A system of education somewhat similar to that developed at Antioch is used in the schools attached to factories in Soviet Russia. All such systems are but the modern extensions and systematizations of the traditional Hebrew system of education. ‘He who does not teach his son a trade,’ so it is written in the Talmud, ‘virtually teaches him to steal.’ St. Paul was not only a scholar; he was also a tent-maker. The ideal of the scholar and the gentleman originated among the slave-owning philosophers of Athens and Ionia. It is one of the ironies of history that the modern world should have taken over from the Hebrews all that was worst in their cultural heritage—their ferocious Bronze-Age literature; their paeans in praise of war; their tales of divinely inspired slaughter and sanctified treachery; their primitive belief in a personal, despotic and passionately unscrupulous God; their low, Samuel-Smilesian notion that virtue deserves a reward in cash and social position. It is, I repeat, one of the ironies of history that we should have taken over all this and have rejected the admirably sensible rabbinical tradition of an all-round education, at once academic and technical, in favour of the narrow and immoral ideal of the Hellenic slavers.

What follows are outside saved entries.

import Summits.CriticalPhenomena.PercolationContinuityZ3.Theorems.Transplant.SkelFrmBParamsFaceCountsRangeA
import Summits.CriticalPhenomena.PercolationContinuityZ3.Theorems.Transplant.SkelFrmBParamsFaceLamA
import Summits.CriticalPhenomena.PercolationContinuityZ3.Theorems.Transplant.SkelFrmBChoiceWindow
import Summits.CriticalPhenomena.PercolationContinuityZ3.Theorems.Transplant.PlanarSkeletonFrmDefs
import Summits.CriticalPhenomena.PercolationContinuityZ3.Theorems.Transplant.SkelPhiStepIDataNS
import HarnessLib
/-!
(F) VALUE LAYER, N2 twin (hp-8 g42, 2026-08-23; F-DISCHARGE-MAP-N2 G18 zone floors, y′-face; (Δ1)/(R-22)/E6): N1 `SkelNegBParamsFaceFloorsZYA` (hp-8 g36) over a generic
staggered cell family `(P : PCells2T) (hP : P.toPCells2 = fcellsA …)`, `SkelFrmBParamsFaceLamA` / `…FaceCountsRangeA` (N2) and the window of record: `faceL_bounds₁`;
`hfR_YA` serves the creep-aware transverse habitat `kF₀A ≤ 5r₀ − 7 − c 1 − |z 0 − cenS x 0|` from `hkE8 : kE + 8·u₀A + 8 + c 1 ≤ 5·r₀`; `hZfar_YA` reads
`BSlot.small 1 = 8·s₁` (N1: `b0TA 1 = 10·Kq·u₁`); `RA′ ↦ KS0.R'0` in `hs1`. Proofs otherwise verbatim.
NON-VACUITY: integer arithmetic under the provider's level/offset hypotheses and the served floors.
builds on p205010 (kernel theorem, internal audit signed; external expert review pending); nothing here is a claim about the open node `SamePDropOfSkeletonFrm₁`.
N1 HEADER (kept for the reader):
# N1 params, M3 group G-Z′ (y′-face) — **THE HABITAT-VERSUS-ZONE FLOORS OF A y′-FACE AT THE (ζ′) TUPLE**: the fields `hfR` and `hZfar` of
# `Skelφ.FloorsY2` (SkelPhiFaceNumsYP2) at the (F) wrapper's consumer shape (HOME prim-hp-8/F-GLUE-CONSUMER-SHAPE.md §3, binder `floorsY`):
# `du.1 = 1`, Λ-ceilings `kA 1 := kF₁A` (along) / `kA 0 := kF₀A` (transverse) written as the literal `fun i => if i = 0 then kF₀A … else kF₁A …`
# (= p3's `kAF`, definitionally).  Twin of p1-g14's x-face file `SkelNegBParamsFaceFloorsZXA` (p323166) with the axes exchanged: `faceL 1 j = 5r₁ + 10u₁(j+1) − 1`,
# `r₁ = 40·Kq·u₁`, `b0TA 1 = 10·Kq·u₁`, `E ≤ u₁`; served hypotheses `hkF0 : kF₀A ≤ 8·u₀A + 1`, `hkF1 : kF₁A ≤ 8·u₁A + 1` (`KS.kFA_le` under `16·S_F ≤ M_L`),
# `hs1 : 14·RA′ + 27 ≤ u₁A` (`(KS.cells_geTA' …).2`), `hkE8 : kE + 8·u₀A + 8 ≤ 5·r₀` (= `NegB.hkE_apron_RA … 1`, the transverse axis of a y′-face is `0`).
# Also `faceL_bounds₁` (the axis-1 twin of RangeA's `faceL_bounds`).
builds on p205010 (kernel theorem, internal audit signed; external expert review pending) — nothing in this file uses p205010; NOTHING is claimed about the node
`SamePDropOfSkeletonNeg₁` (OPEN); integer arithmetic only.
Lane `prim-bschramm`, seat `prim-hp-8` (gen 36; y′-face twins per lead 06:53:24Z); helper file (`--supports stmt-CriticalPhenomena-4575 --as helper`); slot-ledger ζ′ v1/v2.
* **`faceL_bounds₁`**, **`hfR_YA`**, **`hZfar_YA`**.
[cite: KozmaNitzan2024, §4 Lemma 12 (pp. 23–25)] [cite: MartineauTassion2017, §4.1]
-/

noncomputable section

open scoped Classical

namespace Summit.CriticalPhenomena.PercolationContinuityZ3.Theorems.Transplant

namespace PlanarSkeletonFrm

namespace NegB

open Literature.Probability.Percolation Literature.Probability.LatticeModels SimpleGraph
open Literature.Probability.Percolation.KozmaNitzan.Cells (oth sgOf sgOf_sign)
open SkelConc (Consts)
open Skelφ.StepI (DataN)
open TwoAxis.Para (modulus)
open Neg

namespace KS

section FloorsZY

/-- **The axis-1 face levels**: `5r₁ + 10u₁ − 1 ≤ faceL 1 j ≤ 15r₁ − 1` for `j < K` (`faceL 1 j = 5r₁ + 10u₁(j+1) − 1`, `r₁ = K·u₁`). [folklore] -/
theorem faceL_bounds₁ (κ : Consts) {V : Type} [DecidableEq V] [Countable V] {G : SimpleGraph V} [G.LocallyFinite] (Φ : PlanarSkeletonFrm G) (t : V) (p : unitInterval) (D : Skelφ.StepI.DataNS V) (g : ℕ) (f : ℕ) (P : PCells2T) (hP : P.toPCells2 = fcellsA κ Φ t p D g f) (j : ℕ) (hj : j < P.K) :
    5 * (P.r 1 : ℤ) + 10 * u₁A κ Φ t p D g f - 1 ≤ P.faceL 1 j ∧
      P.faceL 1 j ≤ 15 * (P.r 1 : ℤ) - 1 := by
  obtain ⟨hr', hs', hK'⟩ := cells_of_hP κ Φ t p D g f P hP
  have hr : (P.r 1 : ℤ) = (P.K : ℤ) * u₁A κ Φ t p D g f := by
    rw [hr' 1, hK', PCells2.r_eq]; unfold u₁A; ring
  have hu : 1 ≤ u₁A κ Φ t p D g f := (units_eqA κ Φ t p D g f).2.2.2.2.2
  have hj' : ((j + 1 : ℕ) : ℤ) ≤ (P.K : ℤ) := by exact_mod_cast hj
  have hj0 : (1 : ℤ) ≤ ((j + 1 : ℕ) : ℤ) := by exact_mod_cast Nat.succ_pos j
  show 5 * (P.toPCells2.r 1 : ℤ) + 10 * u₁A κ Φ t p D g f - 1 ≤ P.toPCells2.faceL 1 j ∧ P.toPCells2.faceL 1 j ≤ 15 * (P.toPCells2.r 1 : ℤ) - 1
  unfold PCells2.faceL
  have es : (P.toPCells2.s 1 : ℤ) = u₁A κ Φ t p D g f := by rw [hs' 1]; rfl
  have hr2 : (P.toPCells2.r 1 : ℤ) = (P.K : ℤ) * u₁A κ Φ t p D g f := hr
  have hK2 : (P.toPCells2.K : ℤ) = (P.K : ℤ) := rfl
  rw [es, hr2, hK2]
  constructor
  · nlinarith
  · nlinarith

/-- **M3 y′-face field `hfR`** at the (ζ′) tuple: the habitat `flo = 5r₁ + 10u₁j + 3 − lev ≤ −kF₁A`, `kF₁A ≤ fhi = 25r₁ − 2 − lev`, and transversally
`kF₀A ≤ 5r₀ − 7 − |z 0 − cen x 0|`. [cite: KozmaNitzan2024, §4 Lemma 12 (pp. 23–25)] -/
theorem hfR_YA (κ : Consts) {V : Type} [DecidableEq V] [Countable V] {G : SimpleGraph V} [G.LocallyFinite] (Φ : PlanarSkeletonFrm G) (t : V) (p : unitInterval) (D : Skelφ.StepI.DataNS V) (c : ℕ) (mk : ℕ) (g : ℕ) (f : ℕ) (P : PCells2T) (hP : P.toPCells2 = fcellsA κ Φ t p D g f) (x : Site 2) (du : MDir) (hd : du.1 = 1) (j : ℕ) (hj : j < P.K) (z : Site 2) {E : ℕ} {kE : ℤ}
    (hlev1 : P.faceL du.1 j - E ≤ P.lev du x z) (hlev2 : P.lev du x z ≤ P.faceL du.1 j + E)
    (hz : |z 0 - P.cenS x 0| ≤ kE) (hEu : (E : ℤ) ≤ u₁A κ Φ t p D g f)
    (hkF0 : kF₀A κ Φ t p D c mk g f ≤ 8 * u₀A κ Φ t p D g f + 1) (hkF1 : kF₁A κ Φ t p D c mk g f ≤ 8 * u₁A κ Φ t p D g f + 1)
    (hs1 : 14 * (KS0.R'0 κ Φ t p D mk : ℤ) + 27 ≤ u₁A κ Φ t p D g f) (hkE8 : kE + 8 * u₀A κ Φ t p D g f + 8 + P.c 1 ≤ 5 * (P.r 0 : ℤ)) :
    (5 * (P.r du.1 : ℤ) + 10 * (P.s du.1 : ℤ) * j + 3 - P.lev du x z) ≤ -((fun i : Fin 2 => if i = 0 then kF₀A κ Φ t p D c mk g f else kF₁A κ Φ t p D c mk g f) du.1) ∧ ((fun i : Fin 2 => if i = 0 then kF₀A κ Φ t p D c mk g f else kF₁A κ Φ t p D c mk g f) du.1) ≤ (25 * (P.r du.1 : ℤ) - 2 - P.lev du x z) ∧ ((fun i : Fin 2 => if i = 0 then kF₀A κ Φ t p D c mk g f else kF₁A κ Φ t p D c mk g f) (oth du.1)) ≤ (5 * (P.r (oth du.1) : ℤ) - 4 - (3 : ℤ) - P.c du.1 - |z (oth du.1) - P.cenS x (oth du.1)|) := by
  rw [hd] at hlev1 hlev2 ⊢
  rw [show oth (1 : Fin 2) = 0 from rfl]
  simp only [if_true, show ((1 : Fin 2) = 0) = False from propext ⟨fun h => absurd h (by decide), False.elim⟩, if_false]
  obtain ⟨f1, f2⟩ := faceL_bounds₁ κ Φ t p D g f P hP j hj
  have hR0 : (0 : ℤ) ≤ (KS0.R'0 κ Φ t p D mk : ℤ) := Nat.cast_nonneg _
  have hr : (P.r 1 : ℤ) = 40 * (Neg.Kq κ : ℤ) * u₁A κ Φ t p D g f := by rw [(cells_of_hP κ Φ t p D g f P hP).1 1]; exact (units_eqA κ Φ t p D g f).2.2.2.1
  have hq : (1 : ℤ) ≤ Neg.Kq κ := by exact_mod_cast Neg.one_le_Kq κ
  have es : ((P.s 1 : ℕ) : ℤ) = u₁A κ Φ t p D g f := by rw [(cells_of_hP κ Φ t p D g f P hP).2.1 1]; rfl
  have hfl : P.faceL 1 j = 5 * (P.r 1 : ℤ) + 10 * u₁A κ Φ t p D g f * ((j : ℤ) + 1) - 1 := by
    unfold PCells2.faceL; rw [es]; push_cast; ring
  rw [es]
  rw [hfl] at hlev1 hlev2
  have hu : 1 ≤ u₁A κ Φ t p D g f := (units_eqA κ Φ t p D g f).2.2.2.2.2
  have hQu : u₁A κ Φ t p D g f ≤ (Neg.Kq κ : ℤ) * u₁A κ Φ t p D g f := le_mul_of_one_le_left (by linarith) hq
  have hz' := (abs_nonneg _).trans hz
  refine ⟨by linarith, by linarith, by linarith⟩

/-- **M3 y′-face field `hZfar`** at the (ζ′) tuple: `lev + kF₁A + 1 < 20r₁ − b0TA 1` (`lev ≤ 15r₁ − 1 + E`, `kF₁A ≤ 8u₁ + 1`, `b0TA 1 = 10·Kq·u₁`,
`5r₁ = 200·Kq·u₁`). [cite: KozmaNitzan2024, §4 Lemma 12 (pp. 23–25)] -/
theorem hZfar_YA (κ : Consts) {V : Type} [DecidableEq V] [Countable V] {G : SimpleGraph V} [G.LocallyFinite] (Φ : PlanarSkeletonFrm G) (t : V) (p : unitInterval) (D : Skelφ.StepI.DataNS V) (c : ℕ) (mk : ℕ) (g : ℕ) (f : ℕ) (P : PCells2T) (hP : P.toPCells2 = fcellsA κ Φ t p D g f) (x : Site 2) (du : MDir) (hd : du.1 = 1) (j : ℕ) (hj : j < P.K) (z : Site 2) {E : ℕ}
    (hlev2 : P.lev du x z ≤ P.faceL du.1 j + E) (hEu : (E : ℤ) ≤ u₁A κ Φ t p D g f)
    (hkF1 : kF₁A κ Φ t p D c mk g f ≤ 8 * u₁A κ Φ t p D g f + 1) :
    P.lev du x z + ((fun i : Fin 2 => if i = 0 then kF₀A κ Φ t p D c mk g f else kF₁A κ Φ t p D c mk g f) du.1) + 1 < 20 * (P.r du.1 : ℤ) - ((NegB.BSlot.small κ Φ t p D g f du.1 : ℕ) : ℤ) := by
  rw [hd] at hlev2 ⊢
  simp only [show ((1 : Fin 2) = 0) = False from propext ⟨fun h => absurd h (by decide), False.elim⟩, if_false]
  obtain ⟨-, f2⟩ := faceL_bounds₁ κ Φ t p D g f P hP j hj
  have hr : (P.r 1 : ℤ) = 40 * (Neg.Kq κ : ℤ) * u₁A κ Φ t p D g f := by rw [(cells_of_hP κ Φ t p D g f P hP).1 1]; exact (units_eqA κ Φ t p D g f).2.2.2.1
  have hb : ((NegB.BSlot.small κ Φ t p D g f 1 : ℕ) : ℤ) = 8 * u₁A κ Φ t p D g f := by rw [(NegB.small_eq κ Φ t p D g f).2]; unfold u₁A; push_cast; ring
  have hq : (1 : ℤ) ≤ Neg.Kq κ := by exact_mod_cast Neg.one_le_Kq κ
  have hu : 1 ≤ u₁A κ Φ t p D g f := (units_eqA κ Φ t p D g f).2.2.2.2.2
  have hQu : u₁A κ Φ t p D g f ≤ (Neg.Kq κ : ℤ) * u₁A κ Φ t p D g f := le_mul_of_one_le_left (by linarith) hq
  rw [hb]
  linarith

end FloorsZY

end KS

end NegB

end PlanarSkeletonFrm

end Summit.CriticalPhenomena.PercolationContinuityZ3.Theorems.Transplant

end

To perfect the Antioch system, it would probably be necessary to extend its provisions from the student to the teaching body. The fossil professor is a familiar object to those who have rambled through university towns. The onset of petrifaction might be delayed if teachers were given periodically, not merely sabbatical, but also non-sabbatical years—years during which they would have to work at some job entirely unconnected with the academic world.

A good deal of attention has been paid in recent years to the education of the emotions through the arts. In many schools and colleges, music, ‘dramatics,’ poetry and the visual arts are used more or less systematically as a device for widening consciousness and imparting to the flow of emotion a desirable direction.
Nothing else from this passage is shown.